== Exercise aim ==
Among the entries below, only the lines starting at the one with "φ.baseChange ℂ * Y)" and ending at the one with "so it vanishes", both included, are to be printed exactly.

== Data records ==
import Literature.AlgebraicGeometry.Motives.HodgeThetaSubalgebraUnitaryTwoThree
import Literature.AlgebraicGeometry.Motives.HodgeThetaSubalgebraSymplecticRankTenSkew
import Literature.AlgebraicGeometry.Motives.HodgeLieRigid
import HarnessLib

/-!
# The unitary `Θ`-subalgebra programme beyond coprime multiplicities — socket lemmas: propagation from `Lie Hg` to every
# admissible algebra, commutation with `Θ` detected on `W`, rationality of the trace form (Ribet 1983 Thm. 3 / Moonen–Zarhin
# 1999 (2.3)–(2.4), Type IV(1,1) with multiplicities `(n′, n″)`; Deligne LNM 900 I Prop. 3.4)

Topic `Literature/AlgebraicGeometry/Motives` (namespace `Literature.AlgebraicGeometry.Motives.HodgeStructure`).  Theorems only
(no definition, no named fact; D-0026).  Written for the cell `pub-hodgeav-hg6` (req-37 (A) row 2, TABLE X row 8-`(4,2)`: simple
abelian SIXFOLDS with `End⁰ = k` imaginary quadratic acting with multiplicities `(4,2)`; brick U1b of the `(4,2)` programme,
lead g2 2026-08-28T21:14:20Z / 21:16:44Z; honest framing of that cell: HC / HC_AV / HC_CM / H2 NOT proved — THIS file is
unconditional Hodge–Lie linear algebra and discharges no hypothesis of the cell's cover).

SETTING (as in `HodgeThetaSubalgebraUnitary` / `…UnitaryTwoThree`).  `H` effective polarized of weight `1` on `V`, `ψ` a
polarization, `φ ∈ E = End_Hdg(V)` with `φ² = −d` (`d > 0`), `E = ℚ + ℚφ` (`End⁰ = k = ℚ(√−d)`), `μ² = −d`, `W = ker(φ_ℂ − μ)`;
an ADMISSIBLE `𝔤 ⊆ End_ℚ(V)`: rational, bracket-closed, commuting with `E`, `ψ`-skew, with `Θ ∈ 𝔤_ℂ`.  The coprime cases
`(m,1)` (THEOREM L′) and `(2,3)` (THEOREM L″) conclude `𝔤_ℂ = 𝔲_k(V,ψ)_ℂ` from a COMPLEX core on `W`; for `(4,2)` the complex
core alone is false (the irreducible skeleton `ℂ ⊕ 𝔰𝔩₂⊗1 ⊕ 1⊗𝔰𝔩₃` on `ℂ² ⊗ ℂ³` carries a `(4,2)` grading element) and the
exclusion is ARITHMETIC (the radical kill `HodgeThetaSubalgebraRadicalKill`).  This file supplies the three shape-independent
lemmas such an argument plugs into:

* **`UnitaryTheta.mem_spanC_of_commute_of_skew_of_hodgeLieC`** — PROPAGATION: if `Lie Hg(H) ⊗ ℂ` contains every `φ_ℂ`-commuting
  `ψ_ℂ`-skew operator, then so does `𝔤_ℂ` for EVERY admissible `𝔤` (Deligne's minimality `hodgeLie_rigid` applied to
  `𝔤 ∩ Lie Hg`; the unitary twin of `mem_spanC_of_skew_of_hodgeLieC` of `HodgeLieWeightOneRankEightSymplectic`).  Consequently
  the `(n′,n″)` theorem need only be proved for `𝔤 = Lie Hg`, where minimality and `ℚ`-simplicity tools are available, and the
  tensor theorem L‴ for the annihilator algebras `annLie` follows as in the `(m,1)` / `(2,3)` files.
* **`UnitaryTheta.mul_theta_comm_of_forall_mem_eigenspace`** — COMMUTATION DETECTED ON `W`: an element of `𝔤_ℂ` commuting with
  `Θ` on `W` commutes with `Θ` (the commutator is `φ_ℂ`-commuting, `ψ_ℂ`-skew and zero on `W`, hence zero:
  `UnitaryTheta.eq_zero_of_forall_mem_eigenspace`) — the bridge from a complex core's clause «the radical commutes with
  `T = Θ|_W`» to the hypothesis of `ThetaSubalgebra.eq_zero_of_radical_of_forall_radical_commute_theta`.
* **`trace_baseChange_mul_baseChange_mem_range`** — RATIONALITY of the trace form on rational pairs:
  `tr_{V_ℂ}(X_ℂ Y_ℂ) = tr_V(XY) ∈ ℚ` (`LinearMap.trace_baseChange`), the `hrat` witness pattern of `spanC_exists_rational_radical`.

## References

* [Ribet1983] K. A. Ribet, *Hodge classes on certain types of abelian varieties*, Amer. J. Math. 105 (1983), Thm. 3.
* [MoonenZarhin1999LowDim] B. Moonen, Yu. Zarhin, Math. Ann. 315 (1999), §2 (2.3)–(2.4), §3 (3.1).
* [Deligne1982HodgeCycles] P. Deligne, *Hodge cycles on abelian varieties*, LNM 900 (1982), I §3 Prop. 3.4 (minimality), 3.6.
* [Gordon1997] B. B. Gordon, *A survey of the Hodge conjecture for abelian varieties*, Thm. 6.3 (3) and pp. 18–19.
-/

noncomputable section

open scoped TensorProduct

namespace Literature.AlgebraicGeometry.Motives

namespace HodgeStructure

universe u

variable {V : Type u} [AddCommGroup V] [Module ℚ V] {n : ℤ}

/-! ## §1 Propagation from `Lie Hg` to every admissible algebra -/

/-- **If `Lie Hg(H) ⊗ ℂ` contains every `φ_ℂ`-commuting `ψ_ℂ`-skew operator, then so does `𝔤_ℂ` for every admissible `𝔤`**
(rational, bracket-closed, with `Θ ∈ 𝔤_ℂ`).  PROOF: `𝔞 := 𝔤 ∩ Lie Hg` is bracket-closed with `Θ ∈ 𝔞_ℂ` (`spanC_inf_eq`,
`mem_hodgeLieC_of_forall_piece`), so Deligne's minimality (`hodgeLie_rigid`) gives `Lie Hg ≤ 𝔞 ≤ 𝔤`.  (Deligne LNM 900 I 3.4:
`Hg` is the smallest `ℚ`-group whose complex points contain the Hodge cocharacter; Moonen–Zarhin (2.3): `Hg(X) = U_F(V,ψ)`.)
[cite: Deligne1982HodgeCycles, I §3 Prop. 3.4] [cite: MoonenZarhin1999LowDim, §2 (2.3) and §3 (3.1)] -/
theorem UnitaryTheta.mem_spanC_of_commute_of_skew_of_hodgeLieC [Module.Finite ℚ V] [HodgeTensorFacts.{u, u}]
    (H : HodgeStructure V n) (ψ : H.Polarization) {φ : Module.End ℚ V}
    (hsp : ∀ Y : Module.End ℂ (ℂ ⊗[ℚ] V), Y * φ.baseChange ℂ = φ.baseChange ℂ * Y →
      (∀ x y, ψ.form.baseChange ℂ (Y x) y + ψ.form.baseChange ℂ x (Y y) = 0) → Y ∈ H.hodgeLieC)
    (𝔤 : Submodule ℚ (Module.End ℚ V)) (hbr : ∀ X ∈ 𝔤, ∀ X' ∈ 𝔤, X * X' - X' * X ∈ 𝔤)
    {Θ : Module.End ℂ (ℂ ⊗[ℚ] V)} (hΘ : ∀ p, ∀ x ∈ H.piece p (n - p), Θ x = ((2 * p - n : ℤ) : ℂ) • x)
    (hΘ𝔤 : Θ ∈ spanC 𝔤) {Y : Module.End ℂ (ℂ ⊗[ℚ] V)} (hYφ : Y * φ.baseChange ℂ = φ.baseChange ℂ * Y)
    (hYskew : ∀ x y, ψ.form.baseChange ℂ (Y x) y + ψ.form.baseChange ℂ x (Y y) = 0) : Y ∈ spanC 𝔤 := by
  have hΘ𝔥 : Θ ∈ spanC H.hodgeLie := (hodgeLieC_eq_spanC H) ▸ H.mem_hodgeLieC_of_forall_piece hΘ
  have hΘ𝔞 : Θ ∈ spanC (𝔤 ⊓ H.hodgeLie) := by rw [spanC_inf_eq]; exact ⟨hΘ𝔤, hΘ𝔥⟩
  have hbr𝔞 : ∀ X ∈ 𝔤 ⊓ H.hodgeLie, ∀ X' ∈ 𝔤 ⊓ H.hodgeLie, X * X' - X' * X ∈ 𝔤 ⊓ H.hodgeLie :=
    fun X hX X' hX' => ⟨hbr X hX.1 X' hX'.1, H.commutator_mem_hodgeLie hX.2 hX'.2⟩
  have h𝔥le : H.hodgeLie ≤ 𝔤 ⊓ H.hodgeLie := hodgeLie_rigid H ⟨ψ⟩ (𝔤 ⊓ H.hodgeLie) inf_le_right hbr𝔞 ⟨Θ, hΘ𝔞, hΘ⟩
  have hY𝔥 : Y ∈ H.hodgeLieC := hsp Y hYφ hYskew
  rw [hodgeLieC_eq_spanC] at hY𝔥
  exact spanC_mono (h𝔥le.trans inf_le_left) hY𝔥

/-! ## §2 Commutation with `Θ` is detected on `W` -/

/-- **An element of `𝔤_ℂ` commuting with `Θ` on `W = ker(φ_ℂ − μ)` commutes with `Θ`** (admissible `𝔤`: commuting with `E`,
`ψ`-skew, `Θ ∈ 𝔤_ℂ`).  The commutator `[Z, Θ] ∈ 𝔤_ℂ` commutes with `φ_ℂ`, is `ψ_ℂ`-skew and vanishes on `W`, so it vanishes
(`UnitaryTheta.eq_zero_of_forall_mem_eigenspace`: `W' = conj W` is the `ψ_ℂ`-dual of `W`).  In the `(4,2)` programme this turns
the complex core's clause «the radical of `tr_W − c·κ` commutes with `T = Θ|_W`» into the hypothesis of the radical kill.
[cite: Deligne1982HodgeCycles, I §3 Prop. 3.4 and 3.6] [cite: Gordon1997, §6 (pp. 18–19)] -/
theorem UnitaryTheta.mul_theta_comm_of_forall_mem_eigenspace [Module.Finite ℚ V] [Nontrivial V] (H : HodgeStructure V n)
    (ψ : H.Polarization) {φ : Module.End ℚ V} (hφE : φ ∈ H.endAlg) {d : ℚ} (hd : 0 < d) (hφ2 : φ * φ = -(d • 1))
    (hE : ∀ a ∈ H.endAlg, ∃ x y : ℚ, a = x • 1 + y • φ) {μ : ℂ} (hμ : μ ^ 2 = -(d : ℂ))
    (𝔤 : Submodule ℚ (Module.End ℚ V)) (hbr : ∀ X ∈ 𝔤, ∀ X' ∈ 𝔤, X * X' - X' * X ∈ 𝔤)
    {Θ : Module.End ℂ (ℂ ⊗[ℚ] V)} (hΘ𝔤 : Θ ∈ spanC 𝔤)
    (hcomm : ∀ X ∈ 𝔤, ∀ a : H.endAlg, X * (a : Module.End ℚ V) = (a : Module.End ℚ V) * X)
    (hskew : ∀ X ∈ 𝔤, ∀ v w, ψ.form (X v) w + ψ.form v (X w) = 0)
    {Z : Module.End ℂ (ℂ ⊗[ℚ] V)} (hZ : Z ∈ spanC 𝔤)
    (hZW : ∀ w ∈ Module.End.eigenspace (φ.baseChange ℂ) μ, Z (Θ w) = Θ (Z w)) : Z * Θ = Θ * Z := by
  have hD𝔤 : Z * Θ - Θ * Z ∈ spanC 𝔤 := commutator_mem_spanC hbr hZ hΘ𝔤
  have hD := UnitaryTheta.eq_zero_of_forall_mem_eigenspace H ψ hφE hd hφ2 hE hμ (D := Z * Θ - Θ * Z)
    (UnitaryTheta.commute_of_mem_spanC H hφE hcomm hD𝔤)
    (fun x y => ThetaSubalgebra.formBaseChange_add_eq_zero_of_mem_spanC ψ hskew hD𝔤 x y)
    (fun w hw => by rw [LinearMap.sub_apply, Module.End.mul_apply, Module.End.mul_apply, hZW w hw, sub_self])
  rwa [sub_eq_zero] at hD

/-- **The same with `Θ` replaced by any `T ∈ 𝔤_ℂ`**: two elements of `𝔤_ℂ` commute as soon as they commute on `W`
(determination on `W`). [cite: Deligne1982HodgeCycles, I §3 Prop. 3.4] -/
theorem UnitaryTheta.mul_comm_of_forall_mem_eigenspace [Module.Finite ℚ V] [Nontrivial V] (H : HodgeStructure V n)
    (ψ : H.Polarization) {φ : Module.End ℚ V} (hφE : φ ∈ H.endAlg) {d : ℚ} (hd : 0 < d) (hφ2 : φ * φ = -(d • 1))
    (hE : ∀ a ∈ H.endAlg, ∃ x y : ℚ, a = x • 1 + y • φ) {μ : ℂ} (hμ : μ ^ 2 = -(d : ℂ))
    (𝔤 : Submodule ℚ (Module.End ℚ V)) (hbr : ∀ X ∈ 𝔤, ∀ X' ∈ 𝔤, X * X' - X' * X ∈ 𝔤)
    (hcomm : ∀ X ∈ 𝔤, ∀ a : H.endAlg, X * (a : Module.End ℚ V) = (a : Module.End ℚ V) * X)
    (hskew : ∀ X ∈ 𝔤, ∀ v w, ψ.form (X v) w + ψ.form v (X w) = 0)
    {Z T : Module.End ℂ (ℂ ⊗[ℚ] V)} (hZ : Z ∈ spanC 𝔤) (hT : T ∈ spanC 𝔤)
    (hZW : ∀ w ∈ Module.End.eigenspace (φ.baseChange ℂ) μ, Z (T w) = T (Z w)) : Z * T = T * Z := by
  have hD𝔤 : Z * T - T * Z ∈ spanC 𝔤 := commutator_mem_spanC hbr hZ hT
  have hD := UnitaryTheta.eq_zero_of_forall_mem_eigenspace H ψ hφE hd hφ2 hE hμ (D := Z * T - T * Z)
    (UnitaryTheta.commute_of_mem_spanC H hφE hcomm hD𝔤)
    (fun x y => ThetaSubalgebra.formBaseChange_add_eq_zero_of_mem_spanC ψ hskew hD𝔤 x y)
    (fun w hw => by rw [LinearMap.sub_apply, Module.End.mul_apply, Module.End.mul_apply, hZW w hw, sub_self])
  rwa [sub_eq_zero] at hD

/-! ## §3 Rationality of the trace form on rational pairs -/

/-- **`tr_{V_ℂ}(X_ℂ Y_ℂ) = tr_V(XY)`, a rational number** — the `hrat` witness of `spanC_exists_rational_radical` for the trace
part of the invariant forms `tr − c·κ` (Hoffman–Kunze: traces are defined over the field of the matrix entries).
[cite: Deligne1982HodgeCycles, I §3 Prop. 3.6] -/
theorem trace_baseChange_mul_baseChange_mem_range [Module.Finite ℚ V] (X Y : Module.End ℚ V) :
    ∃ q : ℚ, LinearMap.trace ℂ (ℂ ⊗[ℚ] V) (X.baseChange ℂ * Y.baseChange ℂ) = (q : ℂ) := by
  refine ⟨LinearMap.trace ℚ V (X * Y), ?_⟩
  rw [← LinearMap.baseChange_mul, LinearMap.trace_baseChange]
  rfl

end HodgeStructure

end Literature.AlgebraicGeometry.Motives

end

== Task solution ==
    (hΘ𝔤 : Θ ∈ spanC 𝔤) {Y : Module.End ℂ (ℂ ⊗[ℚ] V)} (hYφ : Y * φ.baseChange ℂ = φ.baseChange ℂ * Y)
    (hYskew : ∀ x y, ψ.form.baseChange ℂ (Y x) y + ψ.form.baseChange ℂ x (Y y) = 0) : Y ∈ spanC 𝔤 := by
  have hΘ𝔥 : Θ ∈ spanC H.hodgeLie := (hodgeLieC_eq_spanC H) ▸ H.mem_hodgeLieC_of_forall_piece hΘ
  have hΘ𝔞 : Θ ∈ spanC (𝔤 ⊓ H.hodgeLie) := by rw [spanC_inf_eq]; exact ⟨hΘ𝔤, hΘ𝔥⟩
  have hbr𝔞 : ∀ X ∈ 𝔤 ⊓ H.hodgeLie, ∀ X' ∈ 𝔤 ⊓ H.hodgeLie, X * X' - X' * X ∈ 𝔤 ⊓ H.hodgeLie :=
    fun X hX X' hX' => ⟨hbr X hX.1 X' hX'.1, H.commutator_mem_hodgeLie hX.2 hX'.2⟩
  have h𝔥le : H.hodgeLie ≤ 𝔤 ⊓ H.hodgeLie := hodgeLie_rigid H ⟨ψ⟩ (𝔤 ⊓ H.hodgeLie) inf_le_right hbr𝔞 ⟨Θ, hΘ𝔞, hΘ⟩
  have hY𝔥 : Y ∈ H.hodgeLieC := hsp Y hYφ hYskew
  rw [hodgeLieC_eq_spanC] at hY𝔥
  exact spanC_mono (h𝔥le.trans inf_le_left) hY𝔥

/-! ## §2 Commutation with `Θ` is detected on `W` -/

/-- **An element of `𝔤_ℂ` commuting with `Θ` on `W = ker(φ_ℂ − μ)` commutes with `Θ`** (admissible `𝔤`: commuting with `E`,
`ψ`-skew, `Θ ∈ 𝔤_ℂ`).  The commutator `[Z, Θ] ∈ 𝔤_ℂ` commutes with `φ_ℂ`, is `ψ_ℂ`-skew and vanishes on `W`, so it vanishes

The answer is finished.